═════ Data under study

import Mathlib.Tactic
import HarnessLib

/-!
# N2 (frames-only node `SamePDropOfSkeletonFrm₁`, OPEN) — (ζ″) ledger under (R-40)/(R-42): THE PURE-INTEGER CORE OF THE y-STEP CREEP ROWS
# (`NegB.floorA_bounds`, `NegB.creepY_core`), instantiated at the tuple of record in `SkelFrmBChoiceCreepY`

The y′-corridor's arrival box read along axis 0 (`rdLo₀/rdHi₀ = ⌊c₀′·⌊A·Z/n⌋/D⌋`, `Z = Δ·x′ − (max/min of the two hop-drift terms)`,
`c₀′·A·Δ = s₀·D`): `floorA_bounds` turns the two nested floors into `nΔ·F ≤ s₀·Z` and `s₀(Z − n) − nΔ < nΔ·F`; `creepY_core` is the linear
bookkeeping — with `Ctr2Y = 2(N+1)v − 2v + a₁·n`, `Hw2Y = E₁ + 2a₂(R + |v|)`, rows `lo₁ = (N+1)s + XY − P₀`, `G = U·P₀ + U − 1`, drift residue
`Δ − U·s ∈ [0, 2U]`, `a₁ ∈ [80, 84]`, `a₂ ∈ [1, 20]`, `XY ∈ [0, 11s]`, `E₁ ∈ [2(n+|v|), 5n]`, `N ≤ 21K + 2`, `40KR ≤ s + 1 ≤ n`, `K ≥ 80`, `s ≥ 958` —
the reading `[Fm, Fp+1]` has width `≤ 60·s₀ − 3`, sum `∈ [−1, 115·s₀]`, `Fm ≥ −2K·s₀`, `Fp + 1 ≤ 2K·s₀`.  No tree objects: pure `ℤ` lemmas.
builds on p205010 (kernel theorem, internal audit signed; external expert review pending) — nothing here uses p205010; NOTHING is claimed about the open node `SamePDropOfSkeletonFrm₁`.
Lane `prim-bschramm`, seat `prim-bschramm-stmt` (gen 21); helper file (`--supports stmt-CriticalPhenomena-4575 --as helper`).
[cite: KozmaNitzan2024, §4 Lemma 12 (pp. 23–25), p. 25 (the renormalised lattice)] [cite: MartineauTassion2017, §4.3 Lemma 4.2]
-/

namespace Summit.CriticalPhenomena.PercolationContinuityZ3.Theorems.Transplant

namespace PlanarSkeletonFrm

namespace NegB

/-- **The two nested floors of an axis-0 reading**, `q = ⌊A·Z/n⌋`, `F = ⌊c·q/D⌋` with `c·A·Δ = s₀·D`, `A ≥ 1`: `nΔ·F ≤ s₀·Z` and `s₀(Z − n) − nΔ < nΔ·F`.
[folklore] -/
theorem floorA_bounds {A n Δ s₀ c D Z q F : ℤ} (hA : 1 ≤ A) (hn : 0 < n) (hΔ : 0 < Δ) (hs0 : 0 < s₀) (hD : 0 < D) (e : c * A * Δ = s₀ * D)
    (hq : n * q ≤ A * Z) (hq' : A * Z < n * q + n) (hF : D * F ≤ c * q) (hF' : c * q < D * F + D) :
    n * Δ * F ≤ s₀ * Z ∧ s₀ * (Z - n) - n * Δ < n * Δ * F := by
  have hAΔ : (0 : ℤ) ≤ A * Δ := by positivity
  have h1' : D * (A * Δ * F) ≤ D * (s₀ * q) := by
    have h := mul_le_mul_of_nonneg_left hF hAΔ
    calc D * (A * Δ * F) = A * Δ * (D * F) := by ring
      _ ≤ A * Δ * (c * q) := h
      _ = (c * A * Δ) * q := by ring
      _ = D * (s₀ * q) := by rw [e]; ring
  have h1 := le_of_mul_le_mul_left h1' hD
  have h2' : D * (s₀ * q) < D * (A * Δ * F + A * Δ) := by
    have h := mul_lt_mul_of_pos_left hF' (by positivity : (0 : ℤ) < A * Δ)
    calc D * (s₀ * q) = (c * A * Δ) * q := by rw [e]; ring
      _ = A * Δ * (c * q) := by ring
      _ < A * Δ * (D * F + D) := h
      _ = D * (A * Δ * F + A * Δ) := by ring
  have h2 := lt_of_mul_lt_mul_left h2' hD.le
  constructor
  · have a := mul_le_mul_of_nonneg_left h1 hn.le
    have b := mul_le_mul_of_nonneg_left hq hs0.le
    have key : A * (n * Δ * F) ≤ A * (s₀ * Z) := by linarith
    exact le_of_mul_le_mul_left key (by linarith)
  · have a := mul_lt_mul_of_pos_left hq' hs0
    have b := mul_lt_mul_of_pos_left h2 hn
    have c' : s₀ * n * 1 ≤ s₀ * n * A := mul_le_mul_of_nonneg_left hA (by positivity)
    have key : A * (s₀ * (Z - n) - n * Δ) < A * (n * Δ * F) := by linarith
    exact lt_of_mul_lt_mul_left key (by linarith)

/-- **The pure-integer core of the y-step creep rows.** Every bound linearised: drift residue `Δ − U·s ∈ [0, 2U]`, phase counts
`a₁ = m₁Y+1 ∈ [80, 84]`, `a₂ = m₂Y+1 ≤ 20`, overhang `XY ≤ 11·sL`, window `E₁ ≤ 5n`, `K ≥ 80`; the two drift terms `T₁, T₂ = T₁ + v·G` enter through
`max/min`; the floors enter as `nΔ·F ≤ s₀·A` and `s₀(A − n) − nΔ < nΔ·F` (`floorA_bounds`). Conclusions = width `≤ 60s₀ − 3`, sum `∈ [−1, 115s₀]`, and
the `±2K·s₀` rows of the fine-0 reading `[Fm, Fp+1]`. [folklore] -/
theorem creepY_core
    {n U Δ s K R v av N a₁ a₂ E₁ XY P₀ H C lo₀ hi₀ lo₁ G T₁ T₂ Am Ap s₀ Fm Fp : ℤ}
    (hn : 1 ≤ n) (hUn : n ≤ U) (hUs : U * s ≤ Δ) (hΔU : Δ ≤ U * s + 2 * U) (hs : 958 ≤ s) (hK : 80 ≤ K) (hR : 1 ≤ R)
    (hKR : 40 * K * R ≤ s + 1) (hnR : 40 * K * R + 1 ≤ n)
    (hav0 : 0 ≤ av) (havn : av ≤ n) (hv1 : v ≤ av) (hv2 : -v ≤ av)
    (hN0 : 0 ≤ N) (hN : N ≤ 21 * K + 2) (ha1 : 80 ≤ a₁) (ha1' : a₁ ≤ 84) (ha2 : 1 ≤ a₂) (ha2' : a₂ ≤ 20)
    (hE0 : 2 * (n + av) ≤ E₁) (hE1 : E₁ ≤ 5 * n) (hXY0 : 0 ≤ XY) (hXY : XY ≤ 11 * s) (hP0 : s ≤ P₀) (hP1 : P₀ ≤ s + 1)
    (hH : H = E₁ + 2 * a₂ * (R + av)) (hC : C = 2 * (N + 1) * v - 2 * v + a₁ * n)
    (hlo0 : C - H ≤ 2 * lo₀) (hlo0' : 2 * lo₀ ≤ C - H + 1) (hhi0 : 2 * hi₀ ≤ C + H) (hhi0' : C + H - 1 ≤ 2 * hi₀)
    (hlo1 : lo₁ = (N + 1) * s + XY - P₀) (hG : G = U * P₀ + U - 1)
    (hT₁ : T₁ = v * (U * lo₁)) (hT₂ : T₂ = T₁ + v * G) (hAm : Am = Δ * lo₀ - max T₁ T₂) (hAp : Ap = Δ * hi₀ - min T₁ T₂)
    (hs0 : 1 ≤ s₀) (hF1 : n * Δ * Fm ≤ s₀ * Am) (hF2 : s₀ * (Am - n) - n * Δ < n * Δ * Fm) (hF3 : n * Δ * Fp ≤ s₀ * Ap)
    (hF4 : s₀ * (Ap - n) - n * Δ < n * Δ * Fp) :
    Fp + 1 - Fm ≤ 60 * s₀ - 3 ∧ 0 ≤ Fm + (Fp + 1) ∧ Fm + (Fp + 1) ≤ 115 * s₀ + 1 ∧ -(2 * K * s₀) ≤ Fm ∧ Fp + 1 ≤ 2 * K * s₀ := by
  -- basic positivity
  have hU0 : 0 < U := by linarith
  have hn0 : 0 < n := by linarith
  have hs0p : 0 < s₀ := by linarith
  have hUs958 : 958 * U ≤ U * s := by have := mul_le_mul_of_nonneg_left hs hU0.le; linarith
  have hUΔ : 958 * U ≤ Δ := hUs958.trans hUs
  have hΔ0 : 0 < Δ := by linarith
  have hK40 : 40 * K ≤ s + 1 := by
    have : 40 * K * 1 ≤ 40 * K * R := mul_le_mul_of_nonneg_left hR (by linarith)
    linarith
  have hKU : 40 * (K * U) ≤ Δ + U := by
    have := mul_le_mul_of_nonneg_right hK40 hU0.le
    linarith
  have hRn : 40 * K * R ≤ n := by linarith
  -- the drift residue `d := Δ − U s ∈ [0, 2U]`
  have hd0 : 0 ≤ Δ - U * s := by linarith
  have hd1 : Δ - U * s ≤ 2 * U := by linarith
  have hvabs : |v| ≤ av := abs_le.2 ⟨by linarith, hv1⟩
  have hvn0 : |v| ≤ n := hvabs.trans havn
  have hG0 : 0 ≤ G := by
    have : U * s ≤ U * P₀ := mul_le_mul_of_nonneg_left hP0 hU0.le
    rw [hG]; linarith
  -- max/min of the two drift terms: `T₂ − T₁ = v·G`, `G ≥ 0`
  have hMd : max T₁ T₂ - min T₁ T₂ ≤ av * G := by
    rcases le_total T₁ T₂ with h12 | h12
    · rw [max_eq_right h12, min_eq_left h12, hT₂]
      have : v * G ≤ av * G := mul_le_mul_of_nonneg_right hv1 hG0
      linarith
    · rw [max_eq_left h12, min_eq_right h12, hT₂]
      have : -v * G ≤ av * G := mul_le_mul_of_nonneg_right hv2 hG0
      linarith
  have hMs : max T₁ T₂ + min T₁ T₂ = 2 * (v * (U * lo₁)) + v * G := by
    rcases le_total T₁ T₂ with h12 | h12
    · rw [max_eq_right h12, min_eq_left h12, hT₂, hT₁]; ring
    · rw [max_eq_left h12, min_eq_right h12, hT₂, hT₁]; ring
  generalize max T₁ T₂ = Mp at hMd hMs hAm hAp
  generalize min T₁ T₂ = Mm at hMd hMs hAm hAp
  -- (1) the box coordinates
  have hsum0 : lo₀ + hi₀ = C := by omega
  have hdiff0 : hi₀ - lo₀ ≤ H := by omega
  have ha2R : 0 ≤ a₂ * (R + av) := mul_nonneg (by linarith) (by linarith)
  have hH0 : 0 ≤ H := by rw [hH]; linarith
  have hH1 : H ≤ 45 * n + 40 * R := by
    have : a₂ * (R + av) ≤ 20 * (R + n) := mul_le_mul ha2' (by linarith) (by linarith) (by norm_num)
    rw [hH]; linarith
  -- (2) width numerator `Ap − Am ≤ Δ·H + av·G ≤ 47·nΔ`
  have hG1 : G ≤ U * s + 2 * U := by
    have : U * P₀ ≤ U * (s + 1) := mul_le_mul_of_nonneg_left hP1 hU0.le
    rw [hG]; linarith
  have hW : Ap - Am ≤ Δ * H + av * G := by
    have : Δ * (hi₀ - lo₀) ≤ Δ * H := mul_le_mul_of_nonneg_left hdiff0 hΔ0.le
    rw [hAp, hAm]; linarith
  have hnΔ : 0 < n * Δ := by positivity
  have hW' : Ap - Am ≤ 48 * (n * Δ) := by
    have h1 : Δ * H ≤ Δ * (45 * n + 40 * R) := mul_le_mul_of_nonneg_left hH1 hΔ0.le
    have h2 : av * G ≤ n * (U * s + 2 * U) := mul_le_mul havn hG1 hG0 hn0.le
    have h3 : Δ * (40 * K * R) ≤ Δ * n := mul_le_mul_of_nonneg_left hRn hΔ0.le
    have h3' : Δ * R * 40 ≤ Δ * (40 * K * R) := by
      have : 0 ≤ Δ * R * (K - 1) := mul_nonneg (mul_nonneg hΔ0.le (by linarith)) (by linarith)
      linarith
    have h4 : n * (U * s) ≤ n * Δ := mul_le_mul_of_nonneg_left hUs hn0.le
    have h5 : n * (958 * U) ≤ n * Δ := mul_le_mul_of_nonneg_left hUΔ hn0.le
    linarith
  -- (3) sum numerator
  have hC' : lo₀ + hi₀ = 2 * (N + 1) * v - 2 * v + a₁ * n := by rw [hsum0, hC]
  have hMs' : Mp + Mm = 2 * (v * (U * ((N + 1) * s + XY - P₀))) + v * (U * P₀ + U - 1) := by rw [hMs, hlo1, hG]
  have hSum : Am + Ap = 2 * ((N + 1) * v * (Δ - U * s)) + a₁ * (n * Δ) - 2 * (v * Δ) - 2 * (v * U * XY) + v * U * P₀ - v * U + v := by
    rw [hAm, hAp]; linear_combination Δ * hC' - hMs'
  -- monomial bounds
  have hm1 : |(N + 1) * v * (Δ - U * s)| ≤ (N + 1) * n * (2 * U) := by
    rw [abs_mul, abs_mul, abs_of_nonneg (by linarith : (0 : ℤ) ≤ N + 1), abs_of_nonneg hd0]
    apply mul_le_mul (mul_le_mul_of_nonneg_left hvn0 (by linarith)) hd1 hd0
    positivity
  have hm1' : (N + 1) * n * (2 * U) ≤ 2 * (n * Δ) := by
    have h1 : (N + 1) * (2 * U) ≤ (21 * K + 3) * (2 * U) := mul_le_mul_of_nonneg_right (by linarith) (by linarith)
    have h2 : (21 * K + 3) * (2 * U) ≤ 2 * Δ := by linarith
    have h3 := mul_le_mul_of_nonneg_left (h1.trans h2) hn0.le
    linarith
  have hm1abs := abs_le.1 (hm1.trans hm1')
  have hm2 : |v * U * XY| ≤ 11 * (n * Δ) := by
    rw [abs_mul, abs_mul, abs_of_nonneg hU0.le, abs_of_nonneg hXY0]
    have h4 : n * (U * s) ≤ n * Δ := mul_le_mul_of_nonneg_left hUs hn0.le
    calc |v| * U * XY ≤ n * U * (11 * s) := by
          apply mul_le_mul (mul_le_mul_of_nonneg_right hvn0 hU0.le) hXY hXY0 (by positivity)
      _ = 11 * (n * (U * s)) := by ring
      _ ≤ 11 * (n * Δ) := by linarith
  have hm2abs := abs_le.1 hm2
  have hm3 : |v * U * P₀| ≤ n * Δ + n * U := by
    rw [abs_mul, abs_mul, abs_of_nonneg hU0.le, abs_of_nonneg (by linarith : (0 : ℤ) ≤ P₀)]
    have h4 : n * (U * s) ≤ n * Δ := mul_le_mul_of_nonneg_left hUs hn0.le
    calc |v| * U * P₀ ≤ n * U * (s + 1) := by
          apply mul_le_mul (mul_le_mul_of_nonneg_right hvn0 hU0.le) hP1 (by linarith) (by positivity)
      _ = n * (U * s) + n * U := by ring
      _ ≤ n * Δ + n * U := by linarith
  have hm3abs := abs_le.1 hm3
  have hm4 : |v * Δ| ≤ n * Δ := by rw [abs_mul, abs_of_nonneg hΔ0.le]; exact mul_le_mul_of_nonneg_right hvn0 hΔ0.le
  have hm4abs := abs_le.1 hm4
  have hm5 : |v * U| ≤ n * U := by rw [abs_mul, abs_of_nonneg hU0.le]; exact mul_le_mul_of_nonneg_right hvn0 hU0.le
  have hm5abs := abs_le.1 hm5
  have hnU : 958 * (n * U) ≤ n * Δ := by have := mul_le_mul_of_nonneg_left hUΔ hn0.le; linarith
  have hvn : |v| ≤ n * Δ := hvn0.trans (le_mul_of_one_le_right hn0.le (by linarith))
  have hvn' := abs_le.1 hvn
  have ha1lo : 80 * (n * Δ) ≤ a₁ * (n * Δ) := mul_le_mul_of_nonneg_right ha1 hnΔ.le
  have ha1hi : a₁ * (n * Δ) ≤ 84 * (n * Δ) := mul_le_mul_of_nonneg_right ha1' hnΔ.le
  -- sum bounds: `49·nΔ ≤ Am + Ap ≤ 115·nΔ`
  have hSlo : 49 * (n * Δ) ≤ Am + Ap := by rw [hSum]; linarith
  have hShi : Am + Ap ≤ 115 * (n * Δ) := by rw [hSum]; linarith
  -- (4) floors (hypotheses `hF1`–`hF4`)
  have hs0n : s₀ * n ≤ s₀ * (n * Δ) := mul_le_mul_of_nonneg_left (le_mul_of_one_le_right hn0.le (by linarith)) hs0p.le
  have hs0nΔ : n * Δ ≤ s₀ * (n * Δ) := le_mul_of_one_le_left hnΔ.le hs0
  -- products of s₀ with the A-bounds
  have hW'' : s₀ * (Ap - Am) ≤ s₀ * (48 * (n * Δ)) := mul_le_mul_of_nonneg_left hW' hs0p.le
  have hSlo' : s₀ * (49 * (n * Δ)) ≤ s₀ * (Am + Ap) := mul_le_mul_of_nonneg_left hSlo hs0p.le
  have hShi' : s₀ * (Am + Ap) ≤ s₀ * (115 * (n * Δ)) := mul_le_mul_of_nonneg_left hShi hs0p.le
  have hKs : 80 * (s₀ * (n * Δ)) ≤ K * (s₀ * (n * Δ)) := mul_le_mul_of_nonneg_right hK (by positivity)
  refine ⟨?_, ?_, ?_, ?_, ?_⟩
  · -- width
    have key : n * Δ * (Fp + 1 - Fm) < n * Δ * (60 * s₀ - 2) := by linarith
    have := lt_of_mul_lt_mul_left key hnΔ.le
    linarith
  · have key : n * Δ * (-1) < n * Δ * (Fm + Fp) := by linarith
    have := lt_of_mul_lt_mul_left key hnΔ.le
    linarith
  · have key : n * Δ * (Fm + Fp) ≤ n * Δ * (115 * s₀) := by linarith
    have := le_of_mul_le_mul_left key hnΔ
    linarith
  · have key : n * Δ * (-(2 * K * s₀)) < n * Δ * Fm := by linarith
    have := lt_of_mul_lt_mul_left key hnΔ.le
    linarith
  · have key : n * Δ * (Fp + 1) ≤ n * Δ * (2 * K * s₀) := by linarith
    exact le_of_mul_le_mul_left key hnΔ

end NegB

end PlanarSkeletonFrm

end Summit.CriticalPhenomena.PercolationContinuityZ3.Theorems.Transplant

══════════

Work request -
Quote exactly the stretch of lines above that starts at the first one and ends at the line with "n * Δ * F ≤ s₀", and nothing beyond it.

Response -
import Mathlib.Tactic
import HarnessLib

/-!
# N2 (frames-only node `SamePDropOfSkeletonFrm₁`, OPEN) — (ζ″) ledger under (R-40)/(R-42): THE PURE-INTEGER CORE OF THE y-STEP CREEP ROWS
# (`NegB.floorA_bounds`, `NegB.creepY_core`), instantiated at the tuple of record in `SkelFrmBChoiceCreepY`

The y′-corridor's arrival box read along axis 0 (`rdLo₀/rdHi₀ = ⌊c₀′·⌊A·Z/n⌋/D⌋`, `Z = Δ·x′ − (max/min of the two hop-drift terms)`,
`c₀′·A·Δ = s₀·D`): `floorA_bounds` turns the two nested floors into `nΔ·F ≤ s₀·Z` and `s₀(Z − n) − nΔ < nΔ·F`; `creepY_core` is the linear
bookkeeping — with `Ctr2Y = 2(N+1)v − 2v + a₁·n`, `Hw2Y = E₁ + 2a₂(R + |v|)`, rows `lo₁ = (N+1)s + XY − P₀`, `G = U·P₀ + U − 1`, drift residue
`Δ − U·s ∈ [0, 2U]`, `a₁ ∈ [80, 84]`, `a₂ ∈ [1, 20]`, `XY ∈ [0, 11s]`, `E₁ ∈ [2(n+|v|), 5n]`, `N ≤ 21K + 2`, `40KR ≤ s + 1 ≤ n`, `K ≥ 80`, `s ≥ 958` —
the reading `[Fm, Fp+1]` has width `≤ 60·s₀ − 3`, sum `∈ [−1, 115·s₀]`, `Fm ≥ −2K·s₀`, `Fp + 1 ≤ 2K·s₀`.  No tree objects: pure `ℤ` lemmas.
builds on p205010 (kernel theorem, internal audit signed; external expert review pending) — nothing here uses p205010; NOTHING is claimed about the open node `SamePDropOfSkeletonFrm₁`.
Lane `prim-bschramm`, seat `prim-bschramm-stmt` (gen 21); helper file (`--supports stmt-CriticalPhenomena-4575 --as helper`).
[cite: KozmaNitzan2024, §4 Lemma 12 (pp. 23–25), p. 25 (the renormalised lattice)] [cite: MartineauTassion2017, §4.3 Lemma 4.2]
-/

namespace Summit.CriticalPhenomena.PercolationContinuityZ3.Theorems.Transplant

namespace PlanarSkeletonFrm

namespace NegB

/-- **The two nested floors of an axis-0 reading**, `q = ⌊A·Z/n⌋`, `F = ⌊c·q/D⌋` with `c·A·Δ = s₀·D`, `A ≥ 1`: `nΔ·F ≤ s₀·Z` and `s₀(Z − n) − nΔ < nΔ·F`.
[folklore] -/
theorem floorA_bounds {A n Δ s₀ c D Z q F : ℤ} (hA : 1 ≤ A) (hn : 0 < n) (hΔ : 0 < Δ) (hs0 : 0 < s₀) (hD : 0 < D) (e : c * A * Δ = s₀ * D)
    (hq : n * q ≤ A * Z) (hq' : A * Z < n * q + n) (hF : D * F ≤ c * q) (hF' : c * q < D * F + D) :
    n * Δ * F ≤ s₀ * Z ∧ s₀ * (Z - n) - n * Δ < n * Δ * F := by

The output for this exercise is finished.